● **WORK INSTRUCTION**: Below is some data. Retype exactly the lines starting at the one with "obtain ⟨e, rfl⟩" and ending at the one with "have hε₀u : IsUnit".

(Stored data)
----

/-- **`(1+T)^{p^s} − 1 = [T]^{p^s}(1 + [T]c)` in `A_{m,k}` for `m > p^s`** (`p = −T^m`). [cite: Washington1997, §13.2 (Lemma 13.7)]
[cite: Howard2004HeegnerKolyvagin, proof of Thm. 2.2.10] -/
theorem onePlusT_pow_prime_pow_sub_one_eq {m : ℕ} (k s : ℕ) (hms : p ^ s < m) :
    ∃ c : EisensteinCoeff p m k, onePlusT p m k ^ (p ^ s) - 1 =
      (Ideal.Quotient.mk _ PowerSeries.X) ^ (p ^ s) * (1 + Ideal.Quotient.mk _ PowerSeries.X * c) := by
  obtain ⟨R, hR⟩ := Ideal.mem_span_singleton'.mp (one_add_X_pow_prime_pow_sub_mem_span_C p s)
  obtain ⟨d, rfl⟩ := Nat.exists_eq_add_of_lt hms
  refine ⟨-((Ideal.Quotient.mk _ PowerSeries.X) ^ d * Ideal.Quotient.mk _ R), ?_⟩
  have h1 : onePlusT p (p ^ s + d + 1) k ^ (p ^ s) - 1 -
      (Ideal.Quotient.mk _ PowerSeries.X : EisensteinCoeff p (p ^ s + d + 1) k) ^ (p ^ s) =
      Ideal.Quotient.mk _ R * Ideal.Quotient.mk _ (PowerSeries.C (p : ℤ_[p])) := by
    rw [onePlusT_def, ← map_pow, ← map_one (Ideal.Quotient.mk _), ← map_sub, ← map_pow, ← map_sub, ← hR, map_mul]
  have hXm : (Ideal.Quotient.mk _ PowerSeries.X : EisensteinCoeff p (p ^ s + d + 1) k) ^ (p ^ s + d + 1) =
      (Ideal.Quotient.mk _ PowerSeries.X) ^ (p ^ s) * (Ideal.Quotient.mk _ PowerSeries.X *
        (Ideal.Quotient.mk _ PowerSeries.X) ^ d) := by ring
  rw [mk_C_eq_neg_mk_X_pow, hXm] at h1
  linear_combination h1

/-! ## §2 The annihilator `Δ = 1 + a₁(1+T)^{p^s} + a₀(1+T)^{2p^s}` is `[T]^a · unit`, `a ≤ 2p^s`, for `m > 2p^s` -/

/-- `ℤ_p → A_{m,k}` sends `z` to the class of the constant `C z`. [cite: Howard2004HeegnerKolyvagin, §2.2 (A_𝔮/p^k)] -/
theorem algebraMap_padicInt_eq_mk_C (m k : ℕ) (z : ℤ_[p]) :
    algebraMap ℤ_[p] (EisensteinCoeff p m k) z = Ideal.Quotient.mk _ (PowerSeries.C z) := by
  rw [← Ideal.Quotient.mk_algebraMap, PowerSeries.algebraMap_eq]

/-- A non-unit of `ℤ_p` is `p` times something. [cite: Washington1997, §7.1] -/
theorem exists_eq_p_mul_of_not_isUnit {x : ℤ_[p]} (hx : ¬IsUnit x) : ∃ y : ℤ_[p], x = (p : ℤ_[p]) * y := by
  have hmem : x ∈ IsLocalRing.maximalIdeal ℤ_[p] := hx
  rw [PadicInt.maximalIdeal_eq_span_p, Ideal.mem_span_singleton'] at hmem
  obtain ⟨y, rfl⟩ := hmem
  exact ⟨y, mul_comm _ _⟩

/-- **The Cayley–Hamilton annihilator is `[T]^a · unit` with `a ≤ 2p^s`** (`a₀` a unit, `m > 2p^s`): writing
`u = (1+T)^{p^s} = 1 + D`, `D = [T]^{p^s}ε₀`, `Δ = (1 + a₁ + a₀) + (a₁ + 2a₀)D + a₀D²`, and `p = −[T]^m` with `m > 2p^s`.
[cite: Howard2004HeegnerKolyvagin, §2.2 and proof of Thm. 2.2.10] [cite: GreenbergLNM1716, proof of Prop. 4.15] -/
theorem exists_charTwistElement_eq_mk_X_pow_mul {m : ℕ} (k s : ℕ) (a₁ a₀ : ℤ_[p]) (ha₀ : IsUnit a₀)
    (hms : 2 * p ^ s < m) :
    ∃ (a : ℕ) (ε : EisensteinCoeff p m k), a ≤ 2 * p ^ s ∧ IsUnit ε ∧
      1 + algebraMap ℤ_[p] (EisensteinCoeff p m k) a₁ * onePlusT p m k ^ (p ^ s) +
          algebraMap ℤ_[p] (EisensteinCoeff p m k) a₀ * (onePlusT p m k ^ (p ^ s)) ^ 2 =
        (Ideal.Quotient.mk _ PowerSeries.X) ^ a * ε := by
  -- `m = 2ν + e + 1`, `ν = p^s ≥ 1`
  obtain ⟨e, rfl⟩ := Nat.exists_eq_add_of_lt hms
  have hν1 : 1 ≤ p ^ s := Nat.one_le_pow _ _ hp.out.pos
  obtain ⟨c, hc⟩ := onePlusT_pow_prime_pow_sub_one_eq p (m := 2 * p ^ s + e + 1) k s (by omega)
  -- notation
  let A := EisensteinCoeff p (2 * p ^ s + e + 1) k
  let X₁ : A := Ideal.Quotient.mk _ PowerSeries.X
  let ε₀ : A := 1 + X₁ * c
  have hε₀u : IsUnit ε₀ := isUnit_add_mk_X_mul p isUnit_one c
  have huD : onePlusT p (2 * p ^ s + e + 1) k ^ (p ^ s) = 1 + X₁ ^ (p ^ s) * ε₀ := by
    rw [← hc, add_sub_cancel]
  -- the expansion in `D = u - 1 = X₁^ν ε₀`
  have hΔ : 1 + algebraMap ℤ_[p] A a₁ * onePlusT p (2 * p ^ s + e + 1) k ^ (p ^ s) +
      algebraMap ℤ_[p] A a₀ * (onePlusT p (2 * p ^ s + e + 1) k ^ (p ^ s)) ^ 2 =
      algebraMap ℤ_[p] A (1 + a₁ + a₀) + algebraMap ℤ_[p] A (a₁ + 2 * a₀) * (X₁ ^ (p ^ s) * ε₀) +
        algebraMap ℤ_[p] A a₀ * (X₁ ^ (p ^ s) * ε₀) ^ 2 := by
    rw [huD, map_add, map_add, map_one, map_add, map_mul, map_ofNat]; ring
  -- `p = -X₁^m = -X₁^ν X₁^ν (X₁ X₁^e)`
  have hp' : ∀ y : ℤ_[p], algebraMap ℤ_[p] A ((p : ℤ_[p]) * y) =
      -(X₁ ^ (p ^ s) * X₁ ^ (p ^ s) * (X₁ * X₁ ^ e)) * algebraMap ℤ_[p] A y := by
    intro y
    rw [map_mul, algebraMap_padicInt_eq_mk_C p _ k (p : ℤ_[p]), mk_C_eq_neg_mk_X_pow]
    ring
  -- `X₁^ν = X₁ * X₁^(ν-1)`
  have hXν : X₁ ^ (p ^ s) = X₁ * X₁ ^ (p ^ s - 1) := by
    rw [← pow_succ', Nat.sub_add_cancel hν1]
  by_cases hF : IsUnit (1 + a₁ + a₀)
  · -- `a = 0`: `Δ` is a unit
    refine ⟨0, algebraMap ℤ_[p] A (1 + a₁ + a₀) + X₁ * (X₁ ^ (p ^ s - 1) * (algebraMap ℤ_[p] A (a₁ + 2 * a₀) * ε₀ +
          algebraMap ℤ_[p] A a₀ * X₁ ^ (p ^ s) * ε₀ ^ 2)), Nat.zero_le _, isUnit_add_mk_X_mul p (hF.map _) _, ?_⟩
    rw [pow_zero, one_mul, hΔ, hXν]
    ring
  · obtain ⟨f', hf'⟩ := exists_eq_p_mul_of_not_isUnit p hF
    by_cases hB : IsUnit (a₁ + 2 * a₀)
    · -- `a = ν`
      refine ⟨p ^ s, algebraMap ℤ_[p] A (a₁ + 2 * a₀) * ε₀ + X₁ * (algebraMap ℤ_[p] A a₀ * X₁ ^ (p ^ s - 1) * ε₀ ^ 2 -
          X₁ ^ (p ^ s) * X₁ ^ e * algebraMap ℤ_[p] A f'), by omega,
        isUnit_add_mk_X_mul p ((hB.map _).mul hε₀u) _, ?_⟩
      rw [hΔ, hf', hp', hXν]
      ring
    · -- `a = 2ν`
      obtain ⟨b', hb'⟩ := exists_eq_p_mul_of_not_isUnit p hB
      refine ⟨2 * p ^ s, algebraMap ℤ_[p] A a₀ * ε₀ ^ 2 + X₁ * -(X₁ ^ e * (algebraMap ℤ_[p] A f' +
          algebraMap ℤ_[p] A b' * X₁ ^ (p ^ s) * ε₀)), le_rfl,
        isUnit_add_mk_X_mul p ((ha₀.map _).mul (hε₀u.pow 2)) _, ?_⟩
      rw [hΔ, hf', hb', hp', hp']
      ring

----

● **EXERCISE ANSWER**:
  obtain ⟨e, rfl⟩ := Nat.exists_eq_add_of_lt hms
  have hν1 : 1 ≤ p ^ s := Nat.one_le_pow _ _ hp.out.pos
  obtain ⟨c, hc⟩ := onePlusT_pow_prime_pow_sub_one_eq p (m := 2 * p ^ s + e + 1) k s (by omega)
  -- notation
  let A := EisensteinCoeff p (2 * p ^ s + e + 1) k
  let X₁ : A := Ideal.Quotient.mk _ PowerSeries.X
  let ε₀ : A := 1 + X₁ * c
  have hε₀u : IsUnit ε₀ := isUnit_add_mk_X_mul p isUnit_one c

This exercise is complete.